La jeune femme poursuit son chemin, apaisée et comblée. Mais les choses déraillent lorsque son père meurt, quelques jours avant le mariage de sa cadette. Mélanie est extrêmement touchée par cette perte et sent qu’elle est en prise avec des idées noires. Elle se fait suivre par un psy, mais cette nouvelle épreuve impacte aussi son couple. Son mari et elle connaissent alors beaucoup de difficultés. Ils sont au bord du divorce, mais Mélanie refuse que sa vie s’écroule: “J’aime tellement mon conjoint et ce que l’on a construit ensemble, alors je me suis battue pour sauver mon univers. Nous avons entamé une thérapie de couple et tenté de nous reconstruire”. La thérapie sera bénéfique, puisque les amoureux réussiront à se retrouver, plus alignés.
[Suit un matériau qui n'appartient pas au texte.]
import Literature.Computability.AlgebraicComplexity.KV20UniversalMapInt
import Literature.Computability.Complexity.CodeFPBudgets
import Literature.Computability.Complexity.CodeFPInvFolds
import Literature.Computability.Complexity.CodeFPModArith
import HarnessLib

/-!
# Kumar–Volk 2020/2022, Cor 1.3 (M1 programme, brick (P4)-machine, part 1): the integer universal
# map `Ũ_n` is EVALUATED EXACTLY at an integer point by a polynomial-time string function

Source: M. Kumar, B. L. Volk, *A polynomial degree bound on equations for non-rigid matrices and
small linear circuits*, ACM TOCT 14(2) (2022) art. 6 = arXiv:2003.12938 [KumarVolk2022], §6 = arXiv
§5, proof of Cor 1.3 (p0009:L1–3): the coefficient vector of the equation `Q_n` is found by
"solving a linear system … [of] dimension `exp(poly(n))` … [by] standard small-space linear
algebra"; in the cell's reduction of record (val-lit, `MEMO-x5g6-KV20-M1-programme.md`, (P4):
`KumarVolk2020.bind₁_uFin_eq_zero_iff_evalSystem`, `KV20Cor13Assembly.lean`) the ENTRIES of that
system are products of integer EVALUATIONS `Ũ_q(z)` of the integer universal map
(`KumarVolk2020.universalMapInt`, `KV20UniversalMapInt.lean`) at grid points `z` of polynomial
bit-size, so the machine side needs: **`z ↦ Ũ(z)` is computable in polynomial time as an exact
integer** — this file. (Part 2, `KV20EvaluationMatrixFP.lean`: digits, powers, the product.)

* §1 the NUMERIC TWIN of `Ũ`, by plain list arithmetic on `ℕ`-indices: `lagVal` (the Lagrange
  numerator `ũ_a(w) = ∏_{a' < S, a' ≠ a} (w − a')` at the integer nodes `0, …, S−1` of `slotNode`),
  `labVal`/`labTable` (the Shpilka–Volkovich label `Σ_j ũ_a(y_j) x_j` of every slot index `a`),
  `valRound`/`valTable` (the fuelled valuation `ucValN` of the universal circuit, one round = one
  `List.map`), `outVal`, and **`uEvalN n s z j i`** (the value of the entry `(j, i)` at the point
  whose coordinate `v : Fin s ⊕ Fin s` is `z[finSumFinEquiv v]`);
* §2 **`eval_universalMapInt_eq_uEvalN`** — the twin IS the evaluation: `eval` is a ring
  homomorphism, so it passes through the generic valuation (`map_ucOut`, `map_ucValN` of
  `KV20LinearCircuitEquationsProofs.lean`) and through the index forms `svMapInt_slotNode`,
  `val_slotEquiv_*` of the labels;
* §3 SIZE: `natAbs_valRound_le`, `natAbs_valTable_le` (after `k` rounds every entry is at most
  `((s+1)·A)^k` for a bound `A ≥ 1` on the labels; `A = 2^{|code of the label table|}` by
  `natAbs_getD_le_two_pow`), `length_tabE_valTable_le` (the table's code is `≤ 40·(|code|+j+1)^4`) —
  the step-indexed invariant of the one genuine loop;
* §4 **`uEvalNFP`**: on any context carrying `1ⁿ`, `1ˢ`, the point `z` (a raw list of integers in
  the difference-pair code `intE`) and indices `j`, `i` as `CodeFP` data, `uEvalN` is `CodeFP` with
  values in `intE` — assembled from the tree's typed combinators (`CodeFP.map`, `intSum`, `filter`,
  `rawGetOr`, and `CodeFP.iterateInv` for the valuation loop with §3 as its size invariant); no
  machine is written by hand.

Plumbing `def`s only (the twins); 0 named facts; census +0. HONEST FRAMING (val-lit): Boolean
plumbing for the machine side of a published CONDITIONAL result's reduction (`kumarVolk2020_cor_1_3`
stays open by name; its hypothesis `hM1` is untouched here); `VP ≠ VNP` is NOT proved and nothing in
this file bears on it.

## References

* [KumarVolk2022] M. Kumar, B. L. Volk, ACM TOCT 14(2) (2022) art. 6 = arXiv:2003.12938, §4.1
  (the universal circuit and its valuation), Lemma 3.1 (the map `SV`), §6 / arXiv §5 p0009:L1–3
  (proof of Cor 1.3: the linear system is solved in polynomial space).
* [AroraBarak2009] S. Arora, B. Barak, *Computational Complexity: A Modern Approach*, CUP 2009,
  §1.3 (polynomial time: composition and polynomially bounded loops).
-/

noncomputable section

namespace Literature.Computability.AlgebraicComplexity

namespace KumarVolk2020

namespace UEval

open MvPolynomial Finset Literature.Computability.Complexity
  Literature.Computability.Complexity.ModArith

/-! ### §1. The numeric twin of `Ũ` -/

/-- The number of edge slots `S = sn + s² + n(n+s)` (= `Fintype.card (USlot n s)`, `card_uSlot`).
[cite: KumarVolk2022, §4.1] -/
def nS (n s : ℕ) : ℕ := s * n + (s * s + n * (n + s))

/-- The Lagrange numerator of the node `a` among the integer nodes `0, …, S − 1`, at `w`:
`ũ_a(w) = ∏_{a' < S, a' ≠ a} (w − a')`. [cite: KumarVolk2022, Lemma 3.1 (proof)] -/
def lagVal (S a : ℕ) (w : ℤ) : ℤ :=
  (((List.range S).filter fun a' => a' ≠ a).map fun a' : ℕ => w - (a' : ℤ)).prod

/-- The label of the slot of index `a` at the point `z` (coordinates `x_j = z[j]`, `y_j = z[s+j]`):
`Σ_{j < s} ũ_a(y_j) · x_j`. [cite: KumarVolk2022, Lemma 3.1 (proof), §4.1] -/
def labVal (S s a : ℕ) (z : List ℤ) : ℤ :=
  ((List.range s).map fun j => lagVal S a (z.getD (s + j) 0) * z.getD j 0).sum

/-- The table of all slot labels at `z`, indexed by the slot index. [cite: KumarVolk2022, §4.1] -/
def labTable (n s : ℕ) (z : List ℤ) : List ℤ :=
  (List.range (nS n s)).map fun a => labVal (nS n s) s a z

/-- One round of the valuation of the universal circuit with numeric labels `lab`: row `t`, column
`i` of the new table is `lab[X_i → t] + Σ_{t' < t} lab[t' → t] · old[t'][i]` (slot indices
`i + n t` and `sn + (t' + s t)`, `val_slotEquiv_in/_gate`). [cite: KumarVolk2022, §4.1] -/
def valRound (n s : ℕ) (lab : List ℤ) (old : List (List ℤ)) : List (List ℤ) :=
  (List.range s).map fun t => (List.range n).map fun i =>
    lab.getD (i + n * t) 0 +
      ((List.range t).map fun t' => lab.getD (s * n + (t' + s * t)) 0 * (old.getD t' []).getD i 0).sum

/-- The valuation table after `k` rounds (twin of `ucValN · k`; the empty table reads `0`).
[cite: KumarVolk2022, §4.1] -/
def valTable (n s : ℕ) (lab : List ℤ) (k : ℕ) : List (List ℤ) := (valRound n s lab)^[k] []

/-- The output entry `(j, i)`: `lab[X_i → out_j] + Σ_{t < s} lab[t → out_j] · val[t][i]` (slot indices
`sn + s² + (i + (n+s) j)` and `sn + s² + ((n+t) + (n+s) j)`, `val_slotEquiv_outIn/_outGate`).
[cite: KumarVolk2022, §4.1] -/
def outVal (n s : ℕ) (lab : List ℤ) (val : List (List ℤ)) (j i : ℕ) : ℤ :=
  lab.getD (s * n + (s * s + (i + (n + s) * j))) 0 +
    ((List.range s).map fun t =>
      lab.getD (s * n + (s * s + ((n + t) + (n + s) * j))) 0 * (val.getD t []).getD i 0).sum

/-- **The numeric twin of the integer universal map**: the value of the entry `(j, i)` of `Ũ` for
size-`s` circuits on `n × n` matrices at the integer point `z` (a list of `2s` coordinates).
[cite: KumarVolk2022, §4.1] -/
def uEvalN (n s : ℕ) (z : List ℤ) (j i : ℕ) : ℤ :=
  outVal n s (labTable n s z) (valTable n s (labTable n s z) s) j i

/-- The point of `ℤ^{Fin s ⊕ Fin s}` read off a coordinate list: `v ↦ z[finSumFinEquiv v]`
(`x_j = z[j]`, `y_j = z[s + j]`). [cite: KumarVolk2022, §4.1] -/
def pt (s : ℕ) (z : List ℤ) : Fin s ⊕ Fin s → ℤ := fun v => z.getD (finSumFinEquiv v : ℕ) 0

/-! ### §2. The twin is the evaluation -/

section Semantics

variable (n s : ℕ) (z : List ℤ)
J’ai réalisé combien le fait d’avoir manqué de tout avait été un traumatisme pour moi

Après s’être relevée de la tempête, Mélanie ressent pour la première fois l’envie d’avoir un bébé. Et malgré ses craintes toujours bien présentes, elle devient maman. Un lien fort se crée entre elle et son enfant: ils sont d’ailleurs fusionnels. Elle le dorlote, le couvre d’amour, le surprotège même, parfois. “En devenant maman, j’ai réalisé combien le fait d’avoir manqué de tout avait été un traumatisme pour moi. Alors je fais en sorte que mon fils ne manque de rien: je le couvre d’amour et je le gâte un peu trop. C’est peut-être un peu excessif parfois mais c’est ma manière d’être mère, en réaction à mon propre vécu”.

Pas tendre avec moi

Si Mélanie sait qu’elle aura toujours des blessures au fond d’elle, son parcours est sa véritable force. Chaque jour, elle se bat pour vivre la vie dont elle rêve et refuse de la subir. “Je veux que ma vie soit belle et je fais en sorte qu’elle le soit. Et surtout, je refuse de regarder vers le passé, je préfère qu’il soit un moteur pour moi”.

Pour avancer, Mélanie n’a pas peur de se remettre en question et d’aller voir un thérapeute lorsqu’elle sent que son quotidien prend une tournure qui ne lui plaît pas: “Être suivie par des psychologues m’a vraiment aidée à avancer malgré une enfance difficile. Comme mes parents étaient tous les deux dépressifs et sujets aux addictions, je fais très attention à ma santé mentale: je n’ai pas peur de prendre rendez-vous chez un spécialiste pour trouver le moyen de rebondir lorsque j’ai un coup dur ou des idées noires. Je peux dire que je suis fière de mon parcours parce que la vie n’a pas été tendre avec moi. Pourtant, j’ai réussi à construire une vie qui me rend heureuse. C’est une grande réussite à mes yeux”.